'Identifier' specification in data model

data2health / contributor-attribution-model

A simple data model to represent contributions made by agents to research artifacts

3 stars 0 forks source link

'Identifier' specification in data model #7

Open mbrush opened 5 years ago

mbrush commented 5 years ago

At present the spec requires identifiers to be specified as curies in string form - see Information Model documentation here. But there are many other ways we might specify/constrain identifier representation. e.g.:

Do not require id to be a curie - just allow any string here but recommend using a curie with a namespace and reference component. This is simplest and least constraining. But if we want to support creation of rdf/linked data then curies/URIs are a requirement.
Require representing curies as structured objects, perhaps adopting the FHIR Identifier data type for this
Allowing both id and Identifier data types (where 'id' would allow for local identifiers without associated namespaces) - again, following FHIR lead here

We should discuss the most practical approach, given the technical context in which the model will be implemented.

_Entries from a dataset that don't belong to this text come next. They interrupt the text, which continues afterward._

import Literature.Analysis.FluidPDE.BallMoments
import Mathlib.MeasureTheory.Measure.Lebesgue.VolumeOfBalls

/-!
# Radial moments of balls in `ℝ³`

Topic: Analysis/FluidPDE (support file; sequel of `Literature.Analysis.FluidPDE.BallMoments`, same
method). All proved, for the Euclidean space `ℝ³ = EuclideanSpace ℝ (Fin 3)`:

* `integral_ball_radial_fin_three` — polar coordinates on a ball:
  `∫_{|p| < R} f(|p|) dp = 4π ∫₀^R r² f(r) dr` (`R ≥ 0`; Mathlib's `integral_fun_norm_addHaar`
  and `EuclideanSpace.volume_ball_fin_three`);
* `integral_ball_radial_mul_apply_sq_eq` — `∫_{|p| < R} g(|p|) pᵢ² dp` does not depend on the
  coordinate `i` (coordinate permutations are volume-preserving isometries);
* `integral_ball_radial_mul_norm_sq` — `∫_{|p| < R} g(|p|) |p|² dp = 4π ∫₀^R r⁴ g(r) dr`;
* `integral_ball_radial_mul_apply_sq` — `∫_{|p| < R} g(|p|) pᵢ² dp = (4π/3) ∫₀^R r⁴ g(r) dr`
  (`g` continuous: the three diagonal moments agree and sum to the radial one).

What is NOT here: general dimension `d` (only the constants change; `BallMoments` has the `|y|²` and
`yᵢ²` cases in every dimension), non-continuous weights.

## References

* G. B. Folland, *Real Analysis*, 2nd ed. (1999), §2.7 Thm. 2.49 / Cor. 2.51 (integration in polar
  coordinates), Exercise 2.63 (moments of the ball). [Folland1999]
-/

noncomputable section

open MeasureTheory TopologicalSpace Set Function Filter Metric Module Real
open scoped ENNReal NNReal

namespace Literature.Analysis.FluidPDE

/-- The unit ball of `ℝ³` has real volume `4π/3` (`= π^{3/2}/Γ(5/2)`). [cite: Folland1999, Cor. 2.55] -/
theorem volume_real_ball_zero_one_fin_three :
    (volume (ball (0 : EuclideanSpace ℝ (Fin 3)) 1)).toReal = 4 * π / 3 := by
  rw [EuclideanSpace.volume_ball_fin_three, ENNReal.toReal_mul, ← ENNReal.ofReal_pow zero_le_one,
    ENNReal.toReal_ofReal (by positivity), ENNReal.toReal_ofReal (by positivity)]
  ring

/-- **Polar coordinates on a ball of `ℝ³`**: `∫_{|p| < R} f(|p|) dp = 4π ∫₀^R r² f(r) dr` for
`R ≥ 0` and any `f : ℝ → ℝ`. [cite: Folland1999, Thm. 2.49] -/
theorem integral_ball_radial_fin_three (f : ℝ → ℝ) {R : ℝ} (hR : 0 ≤ R) :
    ∫ p in ball (0 : EuclideanSpace ℝ (Fin 3)) R, f ‖p‖ = 4 * π * ∫ r in (0 : ℝ)..R, r ^ 2 * f r := by
  have hind : (ball (0 : EuclideanSpace ℝ (Fin 3)) R).indicator (fun p => f ‖p‖) =
      fun p : EuclideanSpace ℝ (Fin 3) => (Iio R).indicator f ‖p‖ := by
    funext p
    by_cases hp : ‖p‖ < R
    · simp [indicator, hp]
    · simp [indicator, hp]
  rw [← integral_indicator measurableSet_ball, hind,
    integral_fun_norm_addHaar (volume : Measure (EuclideanSpace ℝ (Fin 3))) ((Iio R).indicator f),
    finrank_euclideanSpace, Fintype.card_fin]
  have hinner : ∫ y in Ioi (0 : ℝ), y ^ (3 - 1) • (Iio R).indicator f y =
      ∫ r in (0 : ℝ)..R, r ^ 2 * f r := by
    have h1 : EqOn (fun y : ℝ => y ^ (3 - 1) • (Iio R).indicator f y)
        ((Iio R).indicator fun y : ℝ => y ^ 2 * f y) (Ioi 0) := by
      intro y _
      by_cases hy : y < R
      · simp [indicator, hy]
      · simp [indicator, hy]
    rw [setIntegral_congr_fun measurableSet_Ioi h1, setIntegral_indicator measurableSet_Iio,
      Ioi_inter_Iio, ← integral_Ioc_eq_integral_Ioo, ← intervalIntegral.integral_of_le hR]
  rw [hinner, measureReal_def, volume_real_ball_zero_one_fin_three]
  simp only [nsmul_eq_mul, smul_eq_mul, Nat.cast_ofNat]
  ring

/-- A radial weight times a squared coordinate is integrable on a ball (`g` continuous; plumbing).
[folklore] -/
private theorem integrableOn_ball_radial_mul_apply_sq {g : ℝ → ℝ} (hg : Continuous g) (i : Fin 3) (R : ℝ) :
    IntegrableOn (fun p : EuclideanSpace ℝ (Fin 3) => g ‖p‖ * p i ^ 2) (ball 0 R) volume :=
  (((hg.comp continuous_norm).mul
      ((continuous_apply i |>.comp (PiLp.continuous_ofLp 2 _)).pow 2)).continuousOn.integrableOn_compact
      (isCompact_closedBall (0 : EuclideanSpace ℝ (Fin 3)) R)).mono_set ball_subset_closedBall

/-- **The weighted diagonal moments do not depend on the coordinate**:
`∫_{|p| < R} g(|p|) pᵢ² dp = ∫_{|p| < R} g(|p|) pⱼ² dp` (the coordinate swap is a volume-preserving
isometry fixing `|p|` and the ball). [cite: Folland1999, Exercise 2.63] -/
theorem integral_ball_radial_mul_apply_sq_eq (g : ℝ → ℝ) (R : ℝ) (i j : Fin 3) :
    ∫ p in ball (0 : EuclideanSpace ℝ (Fin 3)) R, g ‖p‖ * p j ^ 2 =
      ∫ p in ball (0 : EuclideanSpace ℝ (Fin 3)) R, g ‖p‖ * p i ^ 2 := by
  set P := LinearIsometryEquiv.piLpCongrLeft 2 ℝ ℝ (Equiv.swap i j) with hP
  have hmp : MeasurePreserving P volume volume := P.measurePreserving
  have hemb : MeasurableEmbedding P := P.toHomeomorph.measurableEmbedding
  have hpre : P ⁻¹' ball (0 : EuclideanSpace ℝ (Fin 3)) R = ball 0 R := by
    ext y
    simp [hP]
  have h := hmp.setIntegral_preimage_emb hemb
    (fun y : EuclideanSpace ℝ (Fin 3) => g ‖y‖ * y i ^ 2) (ball 0 R)
  rw [hpre] at h
  have hP' : ∀ y : EuclideanSpace ℝ (Fin 3), P y i = y j := fun y => by
    rw [hP, LinearIsometryEquiv.piLpCongrLeft_apply, Equiv.piCongrLeft'_apply,
      Equiv.symm_swap, Equiv.swap_apply_left]
  have hPn : ∀ y : EuclideanSpace ℝ (Fin 3), ‖P y‖ = ‖y‖ := fun y => P.norm_map y
  simp only [hP', hPn] at h
  exact h

/-- **Radial second moment**: `∫_{|p| < R} g(|p|) |p|² dp = 4π ∫₀^R r⁴ g(r) dr` (`R ≥ 0`).
[cite: Folland1999, Cor. 2.51] -/
theorem integral_ball_radial_mul_norm_sq (g : ℝ → ℝ) {R : ℝ} (hR : 0 ≤ R) :
    ∫ p in ball (0 : EuclideanSpace ℝ (Fin 3)) R, g ‖p‖ * ‖p‖ ^ 2 =
      4 * π * ∫ r in (0 : ℝ)..R, r ^ 4 * g r := by
  rw [integral_ball_radial_fin_three (fun r => g r * r ^ 2) hR]
  congr 1
  refine intervalIntegral.integral_congr fun r _ => ?_
  show r ^ 2 * (g r * r ^ 2) = r ^ 4 * g r
  ring

/-- **Weighted diagonal second moment of a ball of `ℝ³`**:
`∫_{|p| < R} g(|p|) pᵢ² dp = (4π/3) ∫₀^R r⁴ g(r) dr` for continuous `g` and `R ≥ 0` (the three
diagonal moments agree and sum to the radial one). [cite: Folland1999, Exercise 2.63] -/
theorem integral_ball_radial_mul_apply_sq {g : ℝ → ℝ} (hg : Continuous g) {R : ℝ} (hR : 0 ≤ R)
    (i : Fin 3) :
    ∫ p in ball (0 : EuclideanSpace ℝ (Fin 3)) R, g ‖p‖ * p i ^ 2 =
      4 * π / 3 * ∫ r in (0 : ℝ)..R, r ^ 4 * g r := by
  -- the three diagonal moments sum to the radial moment
  have hsum : ∫ p in ball (0 : EuclideanSpace ℝ (Fin 3)) R, g ‖p‖ * ‖p‖ ^ 2 =
      ∑ j : Fin 3, ∫ p in ball (0 : EuclideanSpace ℝ (Fin 3)) R, g ‖p‖ * p j ^ 2 := by
    rw [← integral_finsetSum Finset.univ fun j _ => integrableOn_ball_radial_mul_apply_sq hg j R]
    refine integral_congr_ae (ae_of_all _ fun p => ?_)
    show g ‖p‖ * ‖p‖ ^ 2 = ∑ j : Fin 3, g ‖p‖ * p j ^ 2
    rw [EuclideanSpace.real_norm_sq_eq p, Finset.mul_sum]
  simp only [integral_ball_radial_mul_apply_sq_eq g R i, Finset.sum_const, Finset.card_univ,
    Fintype.card_fin, nsmul_eq_mul, Nat.cast_ofNat] at hsum
  rw [integral_ball_radial_mul_norm_sq g hR] at hsum
  linarith

end Literature.Analysis.FluidPDE

end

mbrush commented 5 years ago

Related is the issue of how to capture internal vs external identifiers for entities such as Person - which may have a local/internal identifier in a database, but also an external id from an authority like ORCID.

Currently the spec advises the following:

Instance identifiers can be internally generated by the system creating the data, or borrowed from external systems/authorities that mint identifiers (e.g. databases, registries, ontologies). For example, a Person instance can be assigned an internal identifier by the system generating the record (e.g. ex:12345), or the system can choose to use an established ORCID for that person (e.g. orcid:0000-0002-1048-5019). If a system wishes to capture both an internal and external identifiers, the internal id should be captured in the 'identifier' attribute, and the 'externalId' attribute can be used to record one or more established ids from community authorities.

We should review this approach and revise as needed.

diatomsRcool commented 5 years ago

I like ORCID, but we may need something for dead people (ISNI?) - if that is in scope.

mellybelly commented 5 years ago

I think that for the artifacts, we need to be much more flexible about the identifier type. CURIEs will not likely be common, and persistence is the more important recommendation. We should provide examples of many different types of useful identifiers. We can require global uniqueness, and resolution as a best practice.

mellybelly commented 5 years ago

@jmcmurry please comment

jmcmurry commented 5 years ago

Everything must be resolvable in some way. If necessary we can use W3ID that we can use for the oddball edge cases.

Do you anticipate having a LOT of different prefixes for this work? Do you anticipate needing to programmatically round trip CURIE->URL->CURIE?

If the answer to either of these is "no", then sticking with CURIE's is cleaner.

Either way, yes -- make recommendations for classes of things and what corresponding identifiers to provide. For people, ORCID >> whatever ORCID doesn't offer that we need to get the job done.

There are tradeoffs, so either way it would be good to have scripts that can examine the identifier health of the corpus. sigh This old chestnut is going to be the death of me :)

mbrush commented 5 years ago

I updated the spec to pull back on the CURIE requirement. I informally required global uniqueness, and resolution as a best practice, and recommend use of CURIEs as one way to achieve this.

Also, informal Implementation Guidance in the spec make recommendations for specific types of identifiers for certain entity types (e.g. ORCID for persons) - we the spec does not formally request or require this.

@jmcmurry can you review the text in the spec about the identifier data type and see if you concur. Feel free to comment on or edit the text (in suggest mode). And as for your questions above, I am not sure yet about how many prefixes will be used in this work, or programmatic round-tripping requirements. Thanks!